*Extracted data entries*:
----

import Mathlib
import Summits.Parity.BatemanHorn.Theorems.IsogenyRedeiSplitBlockJacobiWeylDefs

/-!
# Sketch — crux `SplitBlockJacobiCorner` (stmt-Parity-15002), idea `cauchy-free-twisted-type-i2`
(crux-ideate round 1, ideator 2).  First-lemma signatures only; proofs are `sorry`.

* `gauss_coordinate_split` — tool T0: in Gaussian coordinates `Q = a² + b²` of the OUTER prime the
  root phase `e(h ν_Q · n⁻¹ / Q)` (ν_Q ≡ a·b⁻¹ the root of −1 attached to `a+bi`) factors EXACTLY as a
  Duke–Friedlander–Iwaniec Kloosterman fraction `e(−h · (a n)⁻¹ / b)` (fixed numerator, modulus the
  coordinate `b`, variable `a·n`) times a phase periodic in `(a,b)` modulo `n` and a negligible
  archimedean factor.  Checked numerically (exp/split_check.py: 2277 cases, max error 1e-10).
* `smoothTwistedSum`, `SmoothTwistedTypeI2` — the line's load-bearing OPEN statement K1: power saving for
  the Jacobi-twisted root Weyl sum with BOTH moduli FREE (no primality), near-balanced boxes, small
  auxiliary level `L` and frequency `k` (Merikoski's "Type I₂", twisted).
* `MixedBilinearBalanced` — drefute-g2's repaired corner hypothesis, restated over `twistedSum`.
* `ShortFactorTwistedTypeII` — K2: the Merikoski-range companion (one factor ≤ x^{0.26}).
* `mbb_of_typeI2_typeII` — the reduction the crux-plan must make precise (Heath-Brown identity in both
  prime variables): K1 ∧ K2 ⇒ MBB(δ₀) for some δ₀ > 0, whence the corner by the LANDED
  `tierWeylBound_of_mixedBilinearBalanced` + stubs 1–4 of line cofactor-root-discrepancy.
-/

noncomputable section

open Complex Finset

namespace Summit.Parity.BatemanHorn.Cruxes.SplitBlockJacobiCorner.Sketch

open Summit.Parity.BatemanHorn.Cruxes.SplitBlockJacobi.CofactorRootDiscrepancy

/-- `e(x) = exp(2π i x)` for real `x`. -/
def e (x : ℝ) : ℂ := Complex.exp (2 * Real.pi * Complex.I * (x : ℂ))

/-- **T0 (Gauss-coordinate split of the root phase).**  Let `Q = a² + b²` with `0 < b`,
`gcd(b, a·n) = 1`, `gcd(n, Q) = 1`.  Put `ν := a·b⁻¹ (mod Q)` (a root of `−1` mod `Q`), `n̄ := n⁻¹ (mod Q)`,
`u := (a n)⁻¹ (mod b)`, `v := (b Q)⁻¹ (mod n)` (least non-negative residues).  Then
`e(h ν n̄ / Q) = e(−h u / b) · e(−h a v / n) · e(h a / (b n Q))`.
(Elementary: solve `b n X ≡ a (mod Q)` as `X = (a + Q y)/(b n)`, `y ≡ −a Q⁻¹ (mod b n)`, and split
`1/(b n)` by CRT.)  [folklore; DFI 1995 (2.3)-type Gauss correspondence with conductor `n`] -/
theorem gauss_coordinate_split (a : ℤ) (b Q n : ℕ) (h : ℤ) (hb : 0 < b) (hn : 0 < n)
    (hQ : (Q : ℤ) = a ^ 2 + (b : ℤ) ^ 2) (hcop : Int.gcd ((b : ℤ)) (a * n) = 1)
    (hnQ : Nat.Coprime n Q) :
    let ν : ℕ := ((a : ZMod Q) * ((b : ZMod Q))⁻¹).val
    let nbar : ℕ := ((n : ZMod Q)⁻¹).val
    let u : ℕ := (((a * n : ℤ) : ZMod b)⁻¹).val
    let v : ℕ := (((b * Q : ℕ) : ZMod n)⁻¹).val
    e ((h * ν * nbar : ℤ) / (Q : ℝ)) =
      e (-((h * u : ℤ) : ℝ) / (b : ℝ)) * e (-((h * a * v : ℤ) : ℝ) / (n : ℝ)) *
        e ((h * a : ℤ) / ((b : ℝ) * n * Q)) := by
  sorry

/-- The SMOOTH twisted sum: both moduli `n, q ≡ 1 (mod 4)` FREE in dyadic boxes (no primality),
Jacobi twist `(n|q)`, root Weyl sum of `−1` modulo `L·n·q` at frequency `k`. -/
def smoothTwistedSum (k : ℤ) (L N₁ N₂ : ℕ) : ℂ :=
  ∑ n ∈ (Finset.Ioc N₁ (2 * N₁)).filter (fun n : ℕ => n % 4 = 1),
    ∑ q ∈ (Finset.Ioc N₂ (2 * N₂)).filter (fun q : ℕ => q % 4 = 1 ∧ Nat.Coprime n q),
      (jacobiSym (n : ℤ) q : ℂ) * rootWeylSum k (L * n * q)

/-- **K1 `SmoothTwistedTypeI2 η`** (the bet; Merikoski's open "Type I₂", Jacobi-twisted): a power saving
`(N₁N₂)^{−η}` for `smoothTwistedSum` in near-balanced boxes `N₁ ≤ N₂ ≤ N₁^{1+η}`, uniformly for
auxiliary levels `1 ≤ L ≤ N₁^η` and frequencies `0 < |k| ≤ N₁^η`. -/
def SmoothTwistedTypeI2 (η : ℝ) : Prop :=
  ∃ N₀ : ℕ, ∀ N₁ N₂ L : ℕ, N₀ ≤ N₁ → N₁ ≤ N₂ → (N₂ : ℝ) ≤ (N₁ : ℝ) ^ (1 + η) →
    1 ≤ L → (L : ℝ) ≤ (N₁ : ℝ) ^ η →
      ∀ k : ℤ, k ≠ 0 → (|k| : ℝ) ≤ (N₁ : ℝ) ^ η →
        ‖smoothTwistedSum k L N₁ N₂‖ ≤ ((N₁ * N₂ : ℕ) : ℝ) ^ (1 - η)

/-- **K2 `ShortFactorTwistedTypeII η`** (Merikoski-range Type II with the Jacobi twist carried as a
cross character): for `M ≤ (N₁N₂)^{13/100}` (inside Merikoski's `N ≤ x^{(57−32α)/96}` at `α = 1+`),
arbitrary unit coefficients `aₘ` on the short factor and `β` on the long co-variable, the twisted root
sum over moduli `(m·f)·q` saves a power.  Typed in the simplest shape the reduction needs. -/
def ShortFactorTwistedTypeII (η : ℝ) : Prop :=
  ∃ N₀ : ℕ, ∀ N₁ N₂ M : ℕ, N₀ ≤ N₁ → N₁ ≤ N₂ → (N₂ : ℝ) ≤ (N₁ : ℝ) ^ (1 + η) →
    (N₁ : ℝ) ^ η ≤ M → (M : ℝ) ≤ ((N₁ * N₂ : ℕ) : ℝ) ^ (13 / 100 : ℝ) →
      ∀ (am : ℕ → ℂ) (β : ℕ → ℂ), (∀ m, ‖am m‖ ≤ 1) → (∀ q, ‖β q‖ ≤ 1) →
        ∀ k : ℤ, k ≠ 0 → (|k| : ℝ) ≤ (N₁ : ℝ) ^ η →
          ‖∑ m ∈ Finset.Ioc M (2 * M), ∑ f ∈ Finset.Ioc (N₁ / (2 * M)) (2 * N₁ / M),
              ∑ q ∈ (Finset.Ioc N₂ (2 * N₂)).filter (fun q : ℕ => q % 4 = 1 ∧ Nat.Coprime (m * f) q),
                am m * β q * (jacobiSym ((m * f : ℕ) : ℤ) q : ℂ) * rootWeylSum k (m * f * q)‖ ≤
            ((N₁ * N₂ : ℕ) : ℝ) ^ (1 - η)

/-- drefute-g2's REPAIRED corner hypothesis `MixedBilinearBalanced δ₀` (aspect-bounded), over the landed
vocabulary `twistedSum` (= Σ_{Q,Q' prime ≡ 1 (4)} (Q|Q')·S(h,QQ')). -/
def MixedBilinearBalanced (δ₀ : ℝ) : Prop :=
  ∃ P₀ : ℕ, ∀ P₁ P₁' P₂ P₂' : ℕ, P₀ ≤ P₁ → P₁ ≤ P₁' → P₁' ≤ 2 * P₁ → P₁ ≤ P₂ → P₂ ≤ P₂' →
    P₂' ≤ 2 * P₂ → (P₂ : ℝ) ≤ 8 * (P₁ : ℝ) ^ (1 + δ₀) →
      ∀ h : ℤ, h ≠ 0 → (|h| : ℝ) ≤ ((P₁ * P₂ : ℕ) : ℝ) ^ δ₀ →
        ‖twistedSum h P₁ P₁' P₂ P₂'‖ ≤ ((P₁ * P₂ : ℕ) : ℝ) ^ (1 - δ₀)

/-- **Reduction (to be made precise by crux-plan): Heath-Brown's identity applied to BOTH prime
indicators of `twistedSum` expresses it through smooth twisted Type-I₂ pieces (all free variables,
Möbius cofactors ≤ x^ε inside the level `L`) and short-factor Type-II pieces; hence K1 ∧ K2 ⇒ MBB.**
[difficulty L–XL; standard combinatorics + the two inputs] -/
theorem mbb_of_typeI2_typeII :
    (∃ η : ℝ, 0 < η ∧ SmoothTwistedTypeI2 η ∧ ShortFactorTwistedTypeII η) →
      ∃ δ₀ : ℝ, 0 < δ₀ ∧ δ₀ ≤ 1 ∧ MixedBilinearBalanced δ₀ := by
  sorry

end Summit.Parity.BatemanHorn.Cruxes.SplitBlockJacobiCorner.Sketch

end
/-! ## §2 The two primary generators: `ϖ′ = χ_{(2)}(ϖ)² ϖ` is the generator `≡ 1 (mod 2λ)` -/

/-- `6 ∈ 2λ`. [folklore] -/
theorem six_mem_span : (3 : 𝓞 K3) * ((2 : ℤ) : 𝓞 K3) ∈ Ideal.span {mkInt 2 (-2)} := by
  rw [show (3 : 𝓞 K3) * ((2 : ℤ) : 𝓞 K3) = mkInt 6 0 by rw [mkInt_intCast]; push_cast; norm_num, mem_span_iff]; omega

/-- An ideal prime to `6` is prime to `2λ`. [folklore] -/
theorem isCoprime_span_of_adm {I : Ideal (𝓞 K3)} (h : Adm ((2 : ℤ) : 𝓞 K3) I) : IsCoprime I (Ideal.span {mkInt 2 (-2)}) :=
  isCoprime_of_le h.2 ((Ideal.span_singleton_le_iff_mem _).mpr six_mem_span)

/-- The primary generator of an ideal prime to `6` is not divisible by `2`. [folklore] -/
theorem primGen_not_mem {I : Ideal (𝓞 K3)} (h : Adm ((2 : ℤ) : 𝓞 K3) I) {v₂ : HeightOneSpectrum (𝓞 K3)}
    (hv : ((2 : ℤ) : 𝓞 K3) ∈ v₂.asIdeal) : primGen I ∉ v₂.asIdeal := by
  intro hmem
  have hI : I ≤ v₂.asIdeal := by
    rw [← span_primGen h.coprime_three]; exact (Ideal.span_singleton_le_iff_mem _).mpr hmem
  have h6 : Ideal.span {3 * ((2 : ℤ) : 𝓞 K3)} ≤ v₂.asIdeal :=
    (Ideal.span_singleton_le_iff_mem _).mpr (Ideal.mul_mem_left _ _ hv)
  have hsup := Ideal.isCoprime_iff_sup_eq.mp h.2
  exact v₂.isPrime.ne_top (top_le_iff.mp (hsup ▸ sup_le hI h6))

/-- `a + bω ∈ (2) ⟺ 2 ∣ a ∧ 2 ∣ b`. [folklore] -/
theorem mem_span_two_iff (a b : ℤ) : mkInt a b ∈ Ideal.span {((2 : ℤ) : 𝓞 K3)} ↔ 2 ∣ a ∧ 2 ∣ b := by
  rw [← mkInt_intCast, Ideal.mem_span_singleton]
  constructor
  · rintro ⟨y, hy⟩
    obtain ⟨c, d, rfl⟩ := exists_eq_mkInt y
    rw [mkInt_mul, mkInt_inj] at hy
    omega
  · rintro ⟨⟨a', ha⟩, ⟨b', hb⟩⟩
    exact ⟨mkInt a' b', by rw [mkInt_mul, mkInt_inj]; omega⟩

/-- `a + bω ∈ (λ) = (1 − ω) ⟺ 3 ∣ a + b` (reduction modulo `λ`: `ω ↦ 1`). [cite: IrelandRosen1990, Ch. 9 §1] -/
theorem mem_span_lam_iff (a b : ℤ) : mkInt a b ∈ Ideal.span {mkInt 1 (-1)} ↔ 3 ∣ a + b := by
  rw [Ideal.mem_span_singleton]
  constructor
  · rintro ⟨y, hy⟩
    obtain ⟨c, d, rfl⟩ := exists_eq_mkInt y
    rw [mkInt_mul, mkInt_inj] at hy
    omega
  · rintro ⟨e, he⟩
    exact ⟨mkInt (a - e) e, by rw [mkInt_mul, mkInt_inj]; omega⟩

/-- `(2) ∩ (λ) ⊆ 2λ`. [folklore] -/
theorem mem_span_of_mem_two_of_mem_lam {x : 𝓞 K3} (h2 : x ∈ Ideal.span {((2 : ℤ) : 𝓞 K3)})
    (hl : x ∈ Ideal.span {mkInt 1 (-1)}) : x ∈ Ideal.span {mkInt 2 (-2)} := by
  obtain ⟨a, b, rfl⟩ := exists_eq_mkInt x
  rw [mem_span_two_iff] at h2
  rw [mem_span_lam_iff] at hl
  rw [mem_span_iff]
  omega

/-- `1 − ω = mkInt 1 (−1)` and `3 ∈ (λ)`, `ω^j − 1 ∈ (λ)`: the pieces of `χ²ϖ − 1 ∈ (λ)`. [cite: IrelandRosen1990, Ch. 9 §1] -/
theorem one_sub_zetaInt_eq : (1 : 𝓞 K3) - zetaInt = mkInt 1 (-1) := by
  rw [zetaInt_eq, show (1 : 𝓞 K3) = mkInt 1 0 by rw [mkInt_intCast, Int.cast_one], sub_eq_iff_eq_add, mkInt_add]
  norm_num

/-- `x ≡ 1 (mod 3)` implies `x ≡ 1 (mod λ)`. [cite: IrelandRosen1990, Ch. 9 §1] -/
theorem mem_span_lam_of_mem_three {x : 𝓞 K3} (hx : x - 1 ∈ three) : x - 1 ∈ Ideal.span {mkInt 1 (-1)} := by
  rw [Ideal.mem_span_singleton] at hx ⊢
  refine dvd_trans ⟨mkInt 2 1, ?_⟩ hx
  rw [mkInt_mul, show (3 : 𝓞 K3) = mkInt 3 0 by rw [mkInt_intCast]; norm_cast]
  norm_num

/-- A cube root of unity is `≡ 1 (mod λ)`. [cite: IrelandRosen1990, Ch. 9 §1] -/
theorem pow_sub_one_mem_span_lam {μ : 𝓞 K3} (hμ : μ ^ 3 = 1) (n : ℕ) : μ ^ n - 1 ∈ Ideal.span {mkInt 1 (-1)} := by
  obtain ⟨i, -, rfl⟩ := EisensteinGrossen.hζ.eq_pow_of_pow_eq_one hμ
  rw [← pow_mul, Ideal.mem_span_singleton, ← one_sub_zetaInt_eq]
  have h := sub_dvd_pow_sub_pow (1 : 𝓞 K3) zetaInt (i * n)
  rw [one_pow] at h
  rwa [← dvd_neg, neg_sub]

/-- ★ **The generator `≡ 1 (mod 2λ)` of an ideal prime to `6` is `χ_{(2)}(ϖ)² · ϖ`**, `ϖ ≡ 1 (mod 3)` its primary generator
(`χ_{(2)}(ϖ) ≡ ϖ (mod 2)`, `ϖ³ ≡ 1 (mod 2)`; `χ² ≡ 1`, `ϖ ≡ 1 (mod λ)`). [cite: IrelandRosen1990, Ch. 9 §3 Prop. 9.3.3–9.3.5] -/
theorem primarize_primGen {I : Ideal (𝓞 K3)} (h : Adm ((2 : ℤ) : 𝓞 K3) I) {v₂ : HeightOneSpectrum (𝓞 K3)}
    (hv : ((2 : ℤ) : 𝓞 K3) ∈ v₂.asIdeal) :
    primarize hsurj36 (primGen I) =
      cubicResidueSymbol v₂ (Ideal.Quotient.mk v₂.asIdeal (primGen I)) ^ 2 * primGen I := by
  set ϖ := primGen I with hϖ
  set χ := cubicResidueSymbol v₂ (Ideal.Quotient.mk v₂.asIdeal ϖ) with hχdef
  have h3 := three_not_mem_of_two_mem hv
  have hϖv : ϖ ∉ v₂.asIdeal := primGen_not_mem h hv
  have hϖ0 : Ideal.Quotient.mk v₂.asIdeal ϖ ≠ 0 := fun h0 ↦ hϖv (Ideal.Quotient.eq_zero_iff_mem.mp h0)
  obtain ⟨hχ3, hχ⟩ := cubicResidueSymbol_spec EisensteinGrossen.hζ h3 hϖ0
  have hfermat := pow_residueCard_sub_one_div_three_pow_three EisensteinGrossen.hζ h3 hϖ0
  rw [residueCard_eq_of_two_mem hv, show (2 ^ 2 - 1) / 3 = 1 from rfl, pow_one] at hχ hfermat
  have hχu : IsUnit χ := IsUnit.of_pow_eq_one hχ3 (by norm_num)
  have hspan : Ideal.span {ϖ} = I := span_primGen h.coprime_three
  refine primarize_eq_of hsurj36 hinj36 (by rw [hspan]; exact isCoprime_span_of_adm h)
    (Ideal.span_singleton_mul_left_unit (hχu.pow 2) ϖ) ?_
  refine mem_span_of_mem_two_of_mem_lam ?_ ?_
  · -- modulo `(2)`: `χ²ϖ ≡ ϖ³ ≡ 1`
    have hv2 : v₂.asIdeal = Ideal.span {((2 : ℤ) : 𝓞 K3)} := by
      simpa using asIdeal_eq_of_mod_three_eq_two Nat.prime_two (by norm_num) v₂ hv
    rw [← hv2, ← Ideal.Quotient.eq, map_mul, map_pow, hχ, map_one, ← pow_succ]
    exact hfermat
  · -- modulo `λ`: `χ² ≡ 1`, `ϖ ≡ 1`
    have h1 : χ ^ 2 * (ϖ - 1) ∈ Ideal.span {mkInt 1 (-1)} :=
      Ideal.mul_mem_left _ _ (mem_span_lam_of_mem_three (primGen_sub_one_mem h.coprime_three))
    have h2 := pow_sub_one_mem_span_lam hχ3 2
    have := Ideal.add_mem _ h1 h2
    rwa [show χ ^ 2 * (ϖ - 1) + (χ ^ 2 - 1) = χ ^ 2 * ϖ - 1 by ring] at this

----

*WORK TO COMPLETE*:
Taking the entries above, write out exactly each line from the one holding "rw [mkInt_mul, show" to the one holding "its primary generator", both included, and stop there.

*ANSWER FOR THIS EXERCISE*:
  rw [mkInt_mul, show (3 : 𝓞 K3) = mkInt 3 0 by rw [mkInt_intCast]; norm_cast]
  norm_num

/-- A cube root of unity is `≡ 1 (mod λ)`. [cite: IrelandRosen1990, Ch. 9 §1] -/
theorem pow_sub_one_mem_span_lam {μ : 𝓞 K3} (hμ : μ ^ 3 = 1) (n : ℕ) : μ ^ n - 1 ∈ Ideal.span {mkInt 1 (-1)} := by
  obtain ⟨i, -, rfl⟩ := EisensteinGrossen.hζ.eq_pow_of_pow_eq_one hμ
  rw [← pow_mul, Ideal.mem_span_singleton, ← one_sub_zetaInt_eq]
  have h := sub_dvd_pow_sub_pow (1 : 𝓞 K3) zetaInt (i * n)
  rw [one_pow] at h
  rwa [← dvd_neg, neg_sub]

/-- ★ **The generator `≡ 1 (mod 2λ)` of an ideal prime to `6` is `χ_{(2)}(ϖ)² · ϖ`**, `ϖ ≡ 1 (mod 3)` its primary generator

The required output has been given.